WHAT IS EXPECTED » Look through the data below and show every line that includes "with".

Saved data entries »
▽
import Literature.NumberTheory.Automorphic.PlaneLatticesHermiteForm             -- ★ (L5-a): `IsUniformizingElement`, `𝒪[F]`, 2×2 algebra idiom
import Literature.NumberTheory.Automorphic.UnitaryGroupFormTransport            -- ★ `formCongr`, `unitaryGroupOfForm`
import Literature.NumberTheory.LocalFields.RamifiedQuadraticNormCriterion      -- ★ B-p10 (g26) R-3: `RamifiedQuadraticNorm.exists_mul_map_eq_or_eq_mul` (σ-fixed units = norms ⊔ η·norms)
import HarnessLib

/-!
# [Rogawski1990 §4.9; LabesseLanglands1979 §2 pp. 8–9] road «R1-ram» (tamely RAMIFIED place), brick R-3 FILE 3 (LEMMA U′ at a VERTEX, frame form): the local class of an
# elliptic regular element of `U(1,1)` at a fixed `ϖ`-MODULAR lattice (vertex stabiliser `K♯ = U(J♯)(𝒪)`, `J♯ = [[0,−1],[1,0]]` SKEW-hermitian) is
# `c·(1 + ϖ^i·[[0, η^e],[0, 0]])` modulo `ϖ^m` — EVEN depth `i`, ONE BIT `e ∈ {0,1}`

Topic `NumberTheory/Automorphic`; namespace `Literature.NumberTheory.Automorphic`.  THEOREMS ONLY (no definition, no instance, no notation, no named fact, no `sorry`);
the VERTEX twin of ★ `UnitaryRankTwoTorusLocalClassRamified` (p843412; edge midpoints, `J₀`): same 2×2 algebra for the skew-hermitian unimodular form `J♯`
(the frame `(ϖe₁, e₂)` of the `ϖ`-modular lattice `Λ♯ = ϖ𝒪 ⊕ 𝒪` has Gram `ϖ·J♯` for `J₀`, so `Stab(Λ♯) ∩ U(J₀) ≅ U(J♯)(𝒪)`) over the valuation ring `𝒪 = 𝒪[F]`, now with an ANTI-FIXED uniformiser
`σϖ = −ϖ`, a RESIDUALLY TRIVIAL involution (`σx − x ∈ 𝔪`), `2 ∈ 𝒪ˣ`, and a σ-fixed non-square unit `η` (the frame of ★ B-p04 `RamifiedQuadraticOrder*` ∕ ★ B-p10
`RamifiedQuadraticNormCriterion`).  Cell `pub/hodgecm-mathlib` (D-0151), crux H413 = `stmt-HodgeConjecture-24833`, line «N6nsGerm», residue `RankOneUnstableTransferNonsplitCMERamified`
of #159; LEAD F0P3a-plan (g10) T9-12; architect A-p16 (g27) RULING A-14 (c) (road of record = F0P3-p02 (g12) MEMO-R1ram e916cca5 §4, R-3 «window classes ∕ LEMMA U′»);
design + numerical certificate B-p12 (g29) census 758afe5c ∕ table 68cf7048.  HONEST LABEL: HC_CM is proved only modulo the printed citations (the 2 remaining named
inputs hLiu418, h413) until rung 0 closes; nothing printed is asserted here.

MATHEMATICS.  As in the inert file: `k = [[a+py, −(a−c)y−py²],[p, c−py]]`, `p = ϖ^iα`, `α ∈ 𝒪ˣ`, `σp·ac = −p`, `(y+σy)p = c − a` (σ-generic).  RAMIFIED differences:
(1) the shear is `t := ρ∕2` (`ρ = ϖ^{N−m}u∕α`, `σρ = (−1)^{m−i}ρ`; `2 ∈ 𝒪ˣ`), making `[[y₁,1],[1,0]]` unitary; (2) `r := α∕c` has `σr − r = −(−1)^i α(a ± c)∕(ac)`, so the
residual triviality of `σ` FORCES `i` ODD (at a self-dual = edge-midpoint lattice), and then `σr − r ∈ ϖ^N𝒪`; (3) the σ-fixed correction `rt := (r + σr)∕2` is a unit which is
a norm `λσλ` OR `η`·a norm (★ `exists_mul_map_eq_or_eq_mul`, index two) — the torus `diag(λ,(σλ)⁻¹)` then scales the corner to `η^e`, `e ∈ {0,1}`: the BIT of LEMMA U′
(= the sign `ω(x)` of MEMO-R1ram (S3); constant on shells and flipping with the angle class — the shell files ∕ table 68cf7048).
VERTEX differences: `J♯`-unitarity gives `σp·ac = +p` and `(y − σy)p = c − a`; the frame is `κ₁ = [[y₁, −1],[1, 0]]` with `y₁` σ-FIXED (skew shear), the depth is EVEN,
`r := −α∕c`, and `κ⁻¹ = −J♯ κᴴ J♯`.  Head: **`exists_unitary_conj_eq_normalForm_of_eigenvector_ramified_modular`**.

## References
* [Rogawski1990] J. D. Rogawski, *Automorphic Representations of Unitary Groups in Three Variables* (1990): §4.9 Lemma 4.9.3 p. 56. [LabesseLanglands1979] J.-P. Labesse, R. P.
  Langlands, *L-indistinguishability for SL(2)*, Canad. J. Math. 31 (1979): §2, Lemma 2.1, pp. 8–9 (ramified `δ_m = 2q^m`, (2.2)).
* [Jacobowitz1962] R. Jacobowitz, *Hermitian forms over local fields*, Amer. J. Math. 84 (1962): §8. [Serre1979] J.-P. Serre, *Local Fields* (1979): Ch. V §3.
-/

set_option autoImplicit false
△
RESULT OF THE EXERCISE »
(the frame `(ϖe₁, e₂)` of the `ϖ`-modular lattice `Λ♯ = ϖ𝒪 ⊕ 𝒪` has Gram `ϖ·J♯` for `J₀`, so `Stab(Λ♯) ∩ U(J₀) ≅ U(J♯)(𝒪)`) over the valuation ring `𝒪 = 𝒪[F]`, now with an ANTI-FIXED uniformiser
(= the sign `ω(x)` of MEMO-R1ram (S3); constant on shells and flipping with the angle class — the shell files ∕ table 68cf7048).
VERTEX differences: `J♯`-unitarity gives `σp·ac = +p` and `(y − σy)p = c − a`; the frame is `κ₁ = [[y₁, −1],[1, 0]]` with `y₁` σ-FIXED (skew shear), the depth is EVEN,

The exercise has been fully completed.